Third, the steps of solving inequality: 1, denominator; 2. Remove the brackets; 3. Transfer projects and merge similar projects; 4. Convert the coefficient to 1. 4. Steps to solve the inequality group: 1. Solve the solution set of inequality. 2. Represent the solution set of inequality on the same number axis. 5. Enumerate the general steps of solving practical problems with a set of linear inequalities: (1) examining questions; (2) Set an unknown number and find an (unequal) relationship; (3) setting independent variables, setting inequalities (groups) (according to inequalities) (4) solving inequality groups; Test and answer.
6. Frequently asked questions: 1, find the nonnegative solution of 4x-67x- 12. 2. It is known that the solution of 3(x-a)=x-a+ 1r is suitable for 2(x-5)8a, and the range of a is found.
The solution of 3.3x+m-2(m+2)=3m+x is between -5 and 5.
Chapter II Factorization
1. formula: 1, ma+mb+mc=m(a+b+c)2, A2-B2 = (A+B) 3, A2AB+B2 = (AB) 2. Transforming a polynomial into the product of several algebraic expressions is called this deformation.
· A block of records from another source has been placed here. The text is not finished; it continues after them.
/-!
# Birth skeleton (BC3) for crux `ContractivityPrice.ContractiveHardness`
# (stmt-ValiantsHypothesis-10584, route-ValiantsHypothesis-ContractivityPrice; skeleton-register, gen 1)

Crux decl `Summit.ValiantsHypothesis.ValiantsHypothesis.Theses.ContractivityPrice.ContractiveHardness`
(K2 of the route): for every `c` there is `n` such that the stabilised permanent
`Q_n = per_n(I + z/(4n))` has NO contractive realization
`Q_n = a · det(I_R + diag(z ∘ κ) · K)`, `‖K‖_op ≤ 1`, of size `R ≤ 2^((log₂ n + c)^c)`.

## The line: PRICE OF UNITARITY + REALIZATION HARDNESS (the route's K1/K2 split, one level up)

By GKVW 2012 (arXiv:1208.2288) every contractive realization `p = det(I − K Z_n)` makes the rational
inner function `f_n = z^n p̄(1/z)/p` (`n = blockOrder κ`, `|n| = R`) Schur–Agler (Thm 5.2, "eventual Agler
denominator of order `n`"), hence — Knese, Publ. Mat. 55 (2011) [gK10] / Illinois J. Math. (arXiv:1008.4560)
Thm 2.1 + the lurking isometry — `f_n` has a FINITE unitary transfer-function realization
`f_n = A + B Z_ρ (I − D Z_ρ)⁻¹ C`, `U = [[A,B],[C,D]]` unitary, of SOME order `ρ` (Knese's dimension count:
`ρ_j ≤ n_j ∏_{i≠j} (n_i+1)`, exponential in the number of variables).  Conversely, from a unitary realization of
`f_n` of order `ρ` the argument of GKVW Thm 5.6 (PROVED in tree: `GKVW2012_thm_5_6_holds`) produces
`p · q = det(I − D Z_ρ)` with `D` a contraction — a contractive realization of `p` TIMES A STABLE MULTIPLIER
(the form of GKVVW 2016, arXiv:1501.05527 Thm 4.1), of size `|ρ|`; and GKVW Rem. 5.10 shows the two orders
genuinely differ (`p = 1 − (z₁+z₂+z₃)/3`: contractive order `(1,1,1)`, minimal realization order `(2,2,2)`).
So the size of a UNITARY REALIZATION of `f_n` is a second normed complexity measure sandwiching `cdc`
up to a multiplier, and K2 splits exactly as the route split VP ≠ VNP into K1/K2:

* `stub_priceOfUnitarity` (OPEN, quantitative; existence known): a contractive realization of size `R` of a
  polynomial `p` in `≤ N` variables with no zero on the closed polydisc of radius `2` yields a unitary
  realization of `f_{blockOrder κ} = z^n p̄(1/z)/p` of order `R' ≤ 2^((log₂(R+N)+d)^d)`, `d` absolute —
  "Knese's ranks are quasi-polynomial for DETERMINANTAL Schur–Agler denominators with margin".
  Stated with the tree's vocabulary `HasContractiveDetReprWith`, `conjReverse`, `blockOrder`, `IsRealizedBy`
  (Literature/Analysis/OperatorTheory/ContractiveDeterminantalRepresentation.lean).
* `stub_realizationHardness` (OPEN, the hardness half): for every `c, c'` there is `n` such that for every
  reflection order `blockOrder κ`, `κ : Fin R → [n]²`, `R ≤ 2^((log₂ n + c)^c)`, the rational function
  `z^{blockOrder κ} Q̄_n(1/z)/Q_n` has NO unitary realization of order `R' ≤ 2^((log₂ n + c')^c')`.
  By the Thm-5.6 argument its failure gives quasi-polynomial MULTIPLIER-contractive realizations
  `Q_n · q = det(I − D Z_ρ)`, hence (factor closure of quasi-polynomial ABP size) `dc(per_n)` quasi-polynomial:
  like the crux itself it is implied, morally, by `DetQP.DetqpThesis`; unlike the crux it lives in the model
  where the Agler-decomposition RANKS (= realization order, lurking isometry) are the measured quantity — the
  Hermitian-SOS-rank / nuclear-norm-dual engines named by the route act on exactly this object.

Neither stub is comparable to the crux by a cheap implication: `stub_realizationHardness → ContractiveHardness`
needs the price stub (Knese's bound is exponential), `ContractiveHardness → stub_realizationHardness` would need
multiplier removal (the factor problem for contractive realizations); `stub_priceOfUnitarity` is a statement
about all stable pencils.  BC3 probes (`stub → ContractiveHardness`, `stub → ValiantsHypothesis` by
`first | exact? | simpa | aesop`) fail for both — see the registrar's NOTES.md.

COMPOSITION (original; see RESHAPE 1 below for the current three-stub form)
`ContractiveHardness_of : Stmt.stub_priceOfUnitarity → Stmt.stub_realizationHardness →
ContractiveHardness` (kernel-checked, no sorry): given `c`, take `d` from the price stub, `c'` from the PROVED
route support `qpComposition_proof c d`, and `n` from the hardness stub at `(c, c')`; a contractive realization
`Q_n = C a · det(1 + diag(X ∘ κ) K)` of size `R ≤ 2^((log₂ n + c)^c)` is, by `Q_n(0) = 1`
(`eval_zero_stabPer`) and the tree's bridge `hasContractiveDetRepr_iff_exists_C_mul`, a
`HasContractiveDetReprWith Q_n κ₀`; the PROVED support `stabilisedPerZeroFree_proof` gives the radius-2 margin,
so the price stub (with `N = n²`) returns a unitary realization of order
`R' ≤ 2^((log₂(R + n²) + d)^d) ≤ 2^((log₂ n + c')^c')`, which the hardness stub forbids.

## Shape (skeleton audit by-name rule, as in `Cruxes/DetqpSuperquadratic/Lines/vertex_power_width.lean`)
* `Stmt.stub_…` — the two stub statements as precise `Prop`s, named like the stubs;
* `stub_…` — the same statements as sorried theorems (the REGISTERED stubs; `sorry` occurs nowhere else);
* `ContractiveHardness_of` — the composition, real proof; `ContractiveHardness_proof : ContractiveHardness :=
  ContractiveHardness_of stub_priceOfUnitarity stub_realizationHardness` ties the two copies.
Both stubs are DEF-FREE beyond Mathlib + `Literature.Analysis.OperatorTheory` (`HasContractiveDetReprWith`,
`IsRealizedBy`, `conjReverse`, `blockOrder`) + `Literature…perPoly`, so each can land as
`Theorems/ContractivityPriceContractiveHardness<Stub>.lean` with `--supports stmt-ValiantsHypothesis-10584`.

**Disproof used.** None exists: `Cruxes/ContractiveHardness/` had no workfiles (no `Disproof.lean`, no
`Negative/` lemma) at registration (2026-08-17); `ledger negatives --problem ValiantsHypothesis` has no
statement about contractive or unitary realizations.  Hardest stub: `stub_realizationHardness`.

## RESHAPE 1 (lead c1, 2026-08-17): the hardness stub split by surjectivity of the block structure

`stub_realizationHardness` is replaced by TWO registered stubs with the same composition idea:
* `stub_realizationHardness_nonSurjective` — PROVED (Theorems file
  `ContractivityPriceContractiveHardnessNonSurjective.lean`, using the new Literature lemma
  `IsRealizedBy.norm_eval_le` of `Literature/Analysis/OperatorTheory/TransferFunctionSchurBound.lean`):
  if `κ : Fin R → [n]²` misses a variable `e` (every `κ` with `R < n²`), then `blockOrder κ e = 0`, the
  truncated reflection `conjReverse (blockOrder κ) Q_n` is not the true reflection, and
  `conjReverse m Q_n / Q_n` violates the Schur bound `|num| ≤ |den|` at `z⋆ = 𝟙[e ↦ 0]`
  (`|num(z⋆)| = Q_n(𝟙) > Q_n(𝟙[e ↦ 0]) = |den(z⋆)|`, nonnegative coefficients + `e` occurs in `Q_n`):
  NO unitary realization of ANY order exists — no size hypothesis needed;
* `stub_realizationHardness_surjective` — the OPEN core: the same claim for SURJECTIVE `κ`
  (`blockOrder κ ≥ 𝟙`, `R ≥ n²`), where `z^m Q̄_n(1/z)/Q_n` IS a Schur function (inner, continuous on
  the closed polydisc), and by the argument of GKVW Thm 5.6 (`Q_n` irreducible, coprime to its
  reflection) a unitary realization of order `κ'` gives `Q_n · q = det(I − D Z_{κ'})` with `D` the
  state corner of `U` — a contraction of DEFECT ≤ 1 (`I − D^*D = B^*B`); so this stub is implied by
  "no quasi-polynomial contractive (defect-one) determinantal pencil has `Q_n` as a factor", a
  multiples-version of the crux itself (hence ⇐ extended VH + factor closure), and implies nothing
  cheaper.  STUCK here = the genuine lower bound.
`ContractiveHardness_of` now takes the three stubs and splits on `Function.Surjective κ₀`.

## RESHAPE 2 (lead c1, 2026-08-17): the surjective case reduced to defect-one contractive multiples

`stub_realizationHardness_surjective` is replaced by TWO registered stubs:
* `stub_surjectiveReduction` — PROVED and landed (p148766, Theorems file
  `ContractivityPriceContractiveHardnessSurjectiveReduction.lean`): the argument of GKVW Thm 5.6 run
  for `Q_n` (`n ≥ 2`, `κ` surjective): a colligation `U` realizing `conjReverse (blockOrder κ) Q_n / Q_n`
  with block structure `κ'` has `Q_n ∣ det(I − U₂₂ Z_{κ'})` (`Q_n` irreducible — von zur Gathen + the
  affine automorphism —, coprime to monomials, and `Q_n ∤ z^𝟙 Q̄_n(1/z)` by a degree count);
* `stub_defectOneMultiplesHard` — the OPEN core ("CMH₁"): for every `c'` there is `n ≥ 2` such that
  `Q_n` divides NO pencil determinant `det(I − D Z_{κ'})` of size `R' ≤ 2^((log₂ n + c')^c')` whose
  matrix `D = U₂₂` is the corner of a unitary `U` on `ℂ ⊕ ℂ^{R'}` (equivalently: a contraction of
  defect `rank(I − D^*D) ≤ 1`).  A priori incomparable with the crux (restricted matrices, but
  multiples allowed); implied, morally, by the extended Valiant hypothesis plus factor closure of
  quasi-polynomial determinantal size; the reflection order `m` and the parameter `c` no longer occur.
`ContractiveHardness_of` takes the four stubs {price, nonSurjective ✓, surjectiveReduction ✓,
defectOneMultiplesHard}: `n` comes from CMH₁, and in the surjective case the reduction feeds CMH₁.

## RESHAPE 3 (lead c2, 2026-08-17): variable counting split off; the core keeps every hypothesis

`stub_defectOneMultiplesHard` (CMH₁) is replaced by TWO registered stubs, and CMH₁ itself is kept
as the `Prop` `Stmt.stub_defectOneMultiplesHard` with the sorry-free comparison
`stub_unitaryRealizationHardCore_of_CMH₁` (the reshape is monotone: the old stub implies the new):
* `stub_dvdForcesSurjective` — PROVABLE NOW (variable counting): for `n ≥ 1`, if `Q_n` divides a
  pencil determinant `det(I − D Z_{κ'})` (any square `D`) then `κ'` is surjective — the pencil
  determinant only involves the variables read by `κ'`, a divisor of a non-zero polynomial only
  involves its variables, and every `z_e` occurs in `Q_n`.  Hence `R' ≥ n²`, which is exactly the
  content of CMH₁ for `c' ≤ 1`;
* `stub_unitaryRealizationHardCore` — the OPEN core in its WEAKEST form: the statement receives
  every datum the composition holds — the contractive realization itself
  (`HasContractiveDetReprWith Q_n κ`, `κ` surjective, `R ≤ 2^((log₂ n + c)^c)`), the unitary
  realization of `z^{blockOrder κ} Q̄_n(1/z) / Q_n` delivered by the price stub (`U` unitary, block
  structure `κ'` surjective, `R' ≤ 2^((log₂ n + c')^c')`) and the divisibility
  `Q_n ∣ det(I − U₂₂ Z_{κ'})` — and must derive `False`.  It is implied by CMH₁ (drop hypotheses), by
  the crux restricted to surjective block structures (drop the unitary data), and — like the crux —
  morally by the extended Valiant hypothesis; what it adds over the bare crux is exactly the
  Agler-decomposition / defect-one structure (`I − U₂₂^*U₂₂ = U₁₂^*U₁₂`, `toBlocks₂₂_defect_eq`) in
  which the norm is visible as Hermitian sums of squares of quasi-polynomial rank.
`ContractiveHardness_of` takes {price, nonSurjective ✓, surjectiveReduction ✓, dvdForcesSurjective,
unitaryRealizationHardCore}: `n` from the core at `(c, c')`; surjective `κ₀` ⇒ reduction ⇒
divisibility ⇒ `κ'` surjective ⇒ core; non-surjective `κ₀` ⇒ the Schur obstruction.

## RESHAPE 4 (lead c2, 2026-08-17): the price stub reduced to distinct variables, margin-free

`stub_priceOfUnitarity` is replaced by TWO registered stubs whose composition
(`priceOfUnitarity_of`, sorry-free) is the old statement:
* `stub_realizationRename` — PROVABLE NOW (functoriality): a realization of
  `z^𝟙 p̄₀(1/z) / p₀` for the TAUTOLOGICAL block structure (`p₀ = gkvwDet id K`, one fresh variable per
  row of `K`) with block structure `κ' : Fin R' → Fin R` pushes forward along any colouring
  `κ : Fin R → σ` to a realization of `z^{blockOrder κ} p̄(1/z) / p`, `p = gkvwDet κ K = rename κ p₀`,
  with block structure `κ ∘ κ'` and the SAME unitary `U` (`rename κ` is a ring map; it sends
  `blockVar κ'` to `blockVar (κ ∘ κ')`, commutes with `det`/`adjugate`, and
  `rename κ (conjReverse (blockOrder id) p₀) = conjReverse (blockOrder κ) p` by GKVW (5.5),
  `conjReverse_blockOrder_gkvwDet`, on both sides);
* `stub_priceDistinct` — the OPEN core of the price, in its cleanest form: there is `d` such that for
  every `R × R` contraction `K` the rational inner function `det(Z − K^*)/det(I − K Z)`,
  `Z = diag(z₁, …, z_R)` (R DISTINCT variables, no margin hypothesis), has a unitary realization of
  order `R' ≤ 2^((log₂ R + d)^d)`.  Numerics (lead c1 worker, lead c2 worker W2, this lead):
  the minimal order is `R(R−1)` (uniform profile `R−1`) for generic and for rank-one `K`,
  `R = 2, …, 5` — quadratic, far inside the bound; the natural conjecture is `R' ≤ R(R−1)` always
  (`d = 2`).  The margin hypothesis of the old stub and the variable count `N` are no longer used.

## STATE AT THE END OF LEAD c2 (2026-08-17)

Closed stubs (landed): `stub_realizationHardness_nonSurjective` p147230, `stub_surjectiveReduction`
p148766 (lead c1); `stub_dvdForcesSurjective` p152734, `stub_realizationRename` p155269 (lead c2); side
results `contractiveHardness_of_detqpThesis` p154430 (`DetQP.DetqpThesis → ContractiveHardness`,
Theorems/ContractivityPriceContractiveHardnessOfDetqp.lean) and the Literature lemma
`agler_identity_of_mem_unitaryGroup` (Literature/Analysis/OperatorTheory/TransferFunctionAglerIdentity.lean,
p157125: a unitary realization of order `m` IS an Agler decomposition with kernels of rank `m_j`, as a
polynomial identity in `ℂ[z, w̄]` — the first step of any attack on the hardness core).
Open stubs = the two research statements the line consists of:
* `stub_priceDistinct` (P): quasi-polynomial unitary-realization order for `det(Z − K^*)/det(I − KZ)`;
  numerically `R(R−1)` for `R ≤ 5` (generic / rank-one / structured / norm-one `K`), explicit
  construction of order `2^{R−1}` known (ball identity), minimal decompositions not canonical
  (evidence files `numerics_price/SUMMARY.md`, `numerics_priceDistinct/SUMMARY.md` on the item);
* `stub_unitaryRealizationHardCore` (H): a super-quasi-polynomial lower bound on the Agler rank of the
  stabilised permanent's inner function — a restricted-model permanent lower bound of a new kind
  (`A(2) = 8`; nothing published gives `2^{n^ε}`).
-/

namespace Summit.ValiantsHypothesis.ValiantsHypothesis.Cruxes.ContractiveHardness.Birth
3. Let the same factor contained in all terms of a polynomial be called the common factor of all terms of this polynomial. The common factor method is to decompose a polynomial into a monomial and then multiply it with the polynomial. The general steps to find the common factor are: (1) If all the coefficients are integer coefficients, take the common factor of the coefficients; (2) Taking the same letter, the index of the letter is lower; (3) Take the same polynomial with lower exponent. (4) The product of all these factors is the common factor.
4. The general steps of factorization are as follows: (1) If there is-first extract-,if each polynomial has a common factor, then extract the common factor. (2) If each polynomial has no common factor, choose the square difference formula or the complete square formula according to the characteristics of the polynomial. (3) Every polynomial must be decomposed until it can no longer be decomposed.
5. The formula in the form of A2+2ab+B2 or a2-2ab+b2 is called the complete flattening method. The methods of factorization are: 1, and the method of extracting common factors.
Chapter III Scores
Note: 1 For any fraction, the denominator cannot be zero.
The difference between fractions and algebraic expressions is that the denominator of fractions contains letters, while the denominator of algebraic expressions does not contain letters.
3 the value of the score is zero, which has two meanings: the denominator is not equal to zero; Molecule equals zero. (If B0 is middle, the score is meaningful; In the score, when B=0, the score is meaningless; When A=0 and B0, the value of the score is zero. )
Common knowledge points: 1, meaning and simplification of score; 2. Addition, subtraction, multiplication and division of scores; 3. The solution of fractional equation and its application.
Eight-grade mathematics knowledge points
1. Two straight lines that do not intersect in the same plane are called parallel lines, which can also be said to be parallel to each other. For example, 1, 1, the positional relationship between two straight lines in the same plane is (intersecting) and (parallel). When two straight lines intersect at right angles, they are said to be perpendicular to each other.
Parallelogram Rectangular rhombic square trapezoid isosceles trapezoid figure Two groups of quadrangles with parallel opposite sides. Define the parallelogram represented by "",for example: ABCD, the parallelogram ABCD is recorded as a plane with right angles, a group of parallelograms with equal adjacent sides are diamonds, and a group of parallelograms with equal adjacent sides are …
Chapter 18 Review of parallelogram knowledge points: characteristics of parallelogram and special parallelogram and their relationship 1. A rectangle is a special parallelogram, and its four internal angles are _ _ _ _ _. Diagonal line of the rectangle __2. The diamond is a special parallelogram, its four sides are _ _, and its two diagonals are flat …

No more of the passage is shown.